Неподкупность и авторитет Пожарского сказались на назначении его главой Московского судного приказа, ведавшего судом над городовым, наиболее многочисленным в стране дворянством (1634—1640). В 1637 г., когда донские казаки взяли у турок Азов, и царь Михаил ожидал мусульманского нашествия на Москву, Пожарскому поручили возвести часть Земляного города — мощного по тем временам укрепления в района Современного садового кольца. На следующий год, все ещё трепеща от страха нашествия, царь Михаил с боярами назначили Пожарскому воеводство в пограничную Рязань. Все эти страхи придворной челяди, разумеется, «пролгались». Дмитрия Михайловича они не волновали так же, как и придворная грызня. Россияне знали Пожарского и ценили его подвиг, как писал некий пиит:
Многие бо люди дивятся мужественному твоему храбрству И радуются, что Бог тебя принес к великому государству, Понеже всегда против супостатов лица своего не щадишь, К Богу, царю и ко всем человекам правду творишь!Князь был дважды женат, имел троих сыновей и трёх дочерей, которых выдал замуж в фамилии князей Куракиных, Пронских и Лыковых. Любил князь жить со своей семьей в огромных вотчинах, щедро давал деньги на строительство храмов и монастырей, самым знаменитым из которых стал Макарьево-Желтоводский на Волге. Он заново отстроил и сильно расширил свой московский двор, любил роскошно одеваться. Его выезд — драгоценный конь в сказочном убранстве, богатая свита вооруженных слуг и домашних холопов — соответствовал образу весьма состоятельного человека.
ЗАВЕЩАНИЕ
Внешне вполне счастливый в государственной и семейной жизни, Пожарский страдал приступами «черного недуга» — меланхолии. Возможно, его беспокоили нелады в семье. После смерти первой жены и матери его детей, Прасковьи Варфоломеевны, в 1635 г., он скоро женился на юной княжне Феодоре Андреевне Голицыной. Дети, особенно младший сын Иван, явно ревновали отца к ней; молодая жена отвечала тем же. В завещании Пожарский специально указал: «Да я ж приказываю жене своей, чтоб она не покинула сына моего князя Ивана, а ему её иметь, что мать свою».

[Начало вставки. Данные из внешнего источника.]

import Literature.Algebra.Polynomial.HermiteVarianceCrossSequence
import Mathlib.Tactic
import HarnessLib

/-!
# Monomials in terms of Hermite polynomials: `xⁿ = H_n^{[−v]} (H^{[v]} (x))` (Rota–Kahaner–Odlyzko §10)

G.-C. Rota, D. Kahaner, A. Odlyzko, *Finite operator calculus* (1973), §10, pp. 721–723: the Hermite
polynomials of variance `v`, `H_n^{[v]} (x) = W_v⁻¹ xⁿ` (`W_v = e^{vD²/2}` the Weierstrass operator), form
a cross-sequence (p. 722 (***)), and

> Proposition 5 of Section 8 gives the umbral composition formula,
> (*) `H_n^{[v]} (H^{[μ]} (x)) = H_n^{[v+μ]} (x)`

so that, with `H_n^{[0]} = xⁿ`, **`xⁿ = H_n^{[−v]} (H^{[v]} (x))`**: the expansion of the monomials in
Hermite polynomials is read off umbrally from the coefficients of `H_n^{[−v]}` ("whence we glean the
simpler expressions in terms of the classical Hermite polynomials … as we could also have done by umbral
methods", p. 722).

Typed here (all proved, on top of `HermiteVarianceCrossSequence`: `hermiteVar v n = H_n^{[v]}`,
`umbralComp_hermiteVar` = (*), `hermiteVar_eq_sum` = the coefficients, `hermiteVar_one` = Mathlib's
probabilists' `Polynomial.hermite`): `X_pow_eq_umbralComp_hermiteVar` (`xⁿ = H_n^{[−v]} (H^{[v]})`),
`X_pow_eq_sum_hermiteVar` (`xⁿ = Σ_j [j even] (v/2)^{j/2}/(j/2)! (n)_j H_{n−j}^{[v]}`) and the classical
indexing `X_pow_eq_sum_hermiteVar'` (`xⁿ = Σ_{k ≤ n/2} (v/2)ᵏ (n)_{2k}/k! · H_{n−2k}^{[v]}`). The case `v = 1`
(Mathlib's `Polynomial.hermite`, `xⁿ = Σ_k C(n,2k) (2k−1)!! He_{n−2k}`) is ALREADY in the tree as
`Literature.Probability.Distributions.X_pow_eq_sum_hermite` (file `Probability/Distributions/HermiteLinearization`) (from Janson, Cor. 3.17) and
is not restated here.

## References
* [RotaKahanerOdlyzko1973] G.-C. Rota, D. Kahaner, A. Odlyzko, *On the foundations of
  combinatorial theory VIII. Finite operator calculus*, J. Math. Anal. Appl. 42 (1973) 684–760,
  §10, pp. 721–723 (with §8 Proposition 5, p. 715).
-/

noncomputable section

open Polynomial Finset

namespace Literature.Algebra.Polynomial

variable (K : Type*) [Field K] [CharZero K]

/-- **`xⁿ = H_n^{[−v]} (H^{[v]} (x))`** — (*) with the orders `−v`, `v`: `H^{[−v]} ∘ H^{[v]} = H^{[0]} = (xⁿ)`. [cite: RotaKahanerOdlyzko1973, §10 (*), p. 722]
[cite: RotaKahanerOdlyzko1973, §8 Proposition 5, p. 715] -/
theorem X_pow_eq_umbralComp_hermiteVar (v : K) (n : ℕ) :
    (X : K[X]) ^ n = umbralComp (hermiteVar (-v)) (hermiteVar v) n := by
  rw [umbralComp_hermiteVar, neg_add_cancel, hermiteVar_zero_left]

/-- **The monomials in terms of the Hermite polynomials of variance `v`**:
`xⁿ = Σ_{j=0}^{n} [j even] (v/2)^{j/2}/(j/2)! · (n)_j · H_{n−j}^{[v]} (x)` (the coefficients of `H_n^{[−v]}`
applied umbrally to `H^{[v]}`). [cite: RotaKahanerOdlyzko1973, §10, p. 722] -/
theorem X_pow_eq_sum_hermiteVar (v : K) (n : ℕ) :
    (X : K[X]) ^ n = ∑ j ∈ range (n + 1),
      ((if Even j then (v / 2) ^ (j / 2) / ((j / 2).factorial : K) else 0) * (n.descFactorial j : K)) •
        hermiteVar v (n - j) := by
  rw [X_pow_eq_umbralComp_hermiteVar K v n, umbralComp_apply, hermiteVar_eq_sum, map_sum]
  refine sum_congr rfl fun j _ => ?_
  rw [map_smul, umbral_X_pow, neg_div, neg_neg]

/-- The same in the classical indexing over `k = j/2`:
`xⁿ = Σ_{k=0}^{⌊n/2⌋} (v/2)ᵏ (n)_{2k}/k! · H_{n−2k}^{[v]} (x)`. [cite: RotaKahanerOdlyzko1973, §10, p. 722] -/
theorem X_pow_eq_sum_hermiteVar' (v : K) (n : ℕ) :
    (X : K[X]) ^ n = ∑ k ∈ range (n / 2 + 1),
      ((v / 2) ^ k / (k.factorial : K) * (n.descFactorial (2 * k) : K)) • hermiteVar v (n - 2 * k) := by
  rw [X_pow_eq_sum_hermiteVar K v n]
  -- drop the odd `j` and substitute `j = 2k`
  rw [← sum_filter_add_sum_filter_not (range (n + 1)) Even]
  have hodd : ∑ j ∈ (range (n + 1)).filter (fun j => ¬Even j),
      ((if Even j then (v / 2) ^ (j / 2) / ((j / 2).factorial : K) else 0) * (n.descFactorial j : K)) •
        hermiteVar v (n - j) = 0 :=
    sum_eq_zero fun j hj => by rw [if_neg (mem_filter.1 hj).2, zero_mul, zero_smul]
  rw [hodd, add_zero]
  refine sum_nbij' (fun j => j / 2) (fun k => 2 * k) (fun j hj => ?_) (fun k hk => ?_) (fun j hj => ?_)
    (fun k hk => ?_) (fun j hj => ?_)
  · have h := mem_range.1 (mem_filter.1 hj).1
    exact mem_range.2 (by omega)
  · have h := mem_range.1 hk
    exact mem_filter.2 ⟨mem_range.2 (by omega), even_two_mul k⟩
  · obtain ⟨m, hm⟩ := (mem_filter.1 hj).2
    omega
  · omega
  · obtain ⟨hjr, ⟨m, hm⟩⟩ := mem_filter.1 hj
    subst hm
    rw [if_pos ⟨m, rfl⟩, ← two_mul, Nat.mul_div_cancel_left m two_pos]

end Literature.Algebra.Polynomial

Перед смертью «раб Божий многогрешный боярин князь», по прозвищу «Козьма», расплатился с долгами (по памяти — он и сам всем верил на слово). «Бедной своей горькой жене» он завещал дворы и вотчины, с тем, чтобы ей ещё ежегодно давали по 50 рублей и по 20 четвертей всякой крупы два его взрослых сына, князья Пётр и Иван. Жене Дмитрий Михайлович оставил домашних холопов—до сё выхода замуж, смерти или пострижения в монастырь. Ещё князь отписал княгине свой кабак, дорогую посуду, 20 лошадей. После смерти жены вотчины должны были унаследовать его сыновья, а московский двор — дочь Настасья и её муж, князь Иван Петрович Пронский (сыновьям тоже доставался двор, поделенный пополам). Наследуя после вдовы вотчины, сыновья должны были отдать за них, «кому она прикажет», 300 руб., а за двор — 200 руб.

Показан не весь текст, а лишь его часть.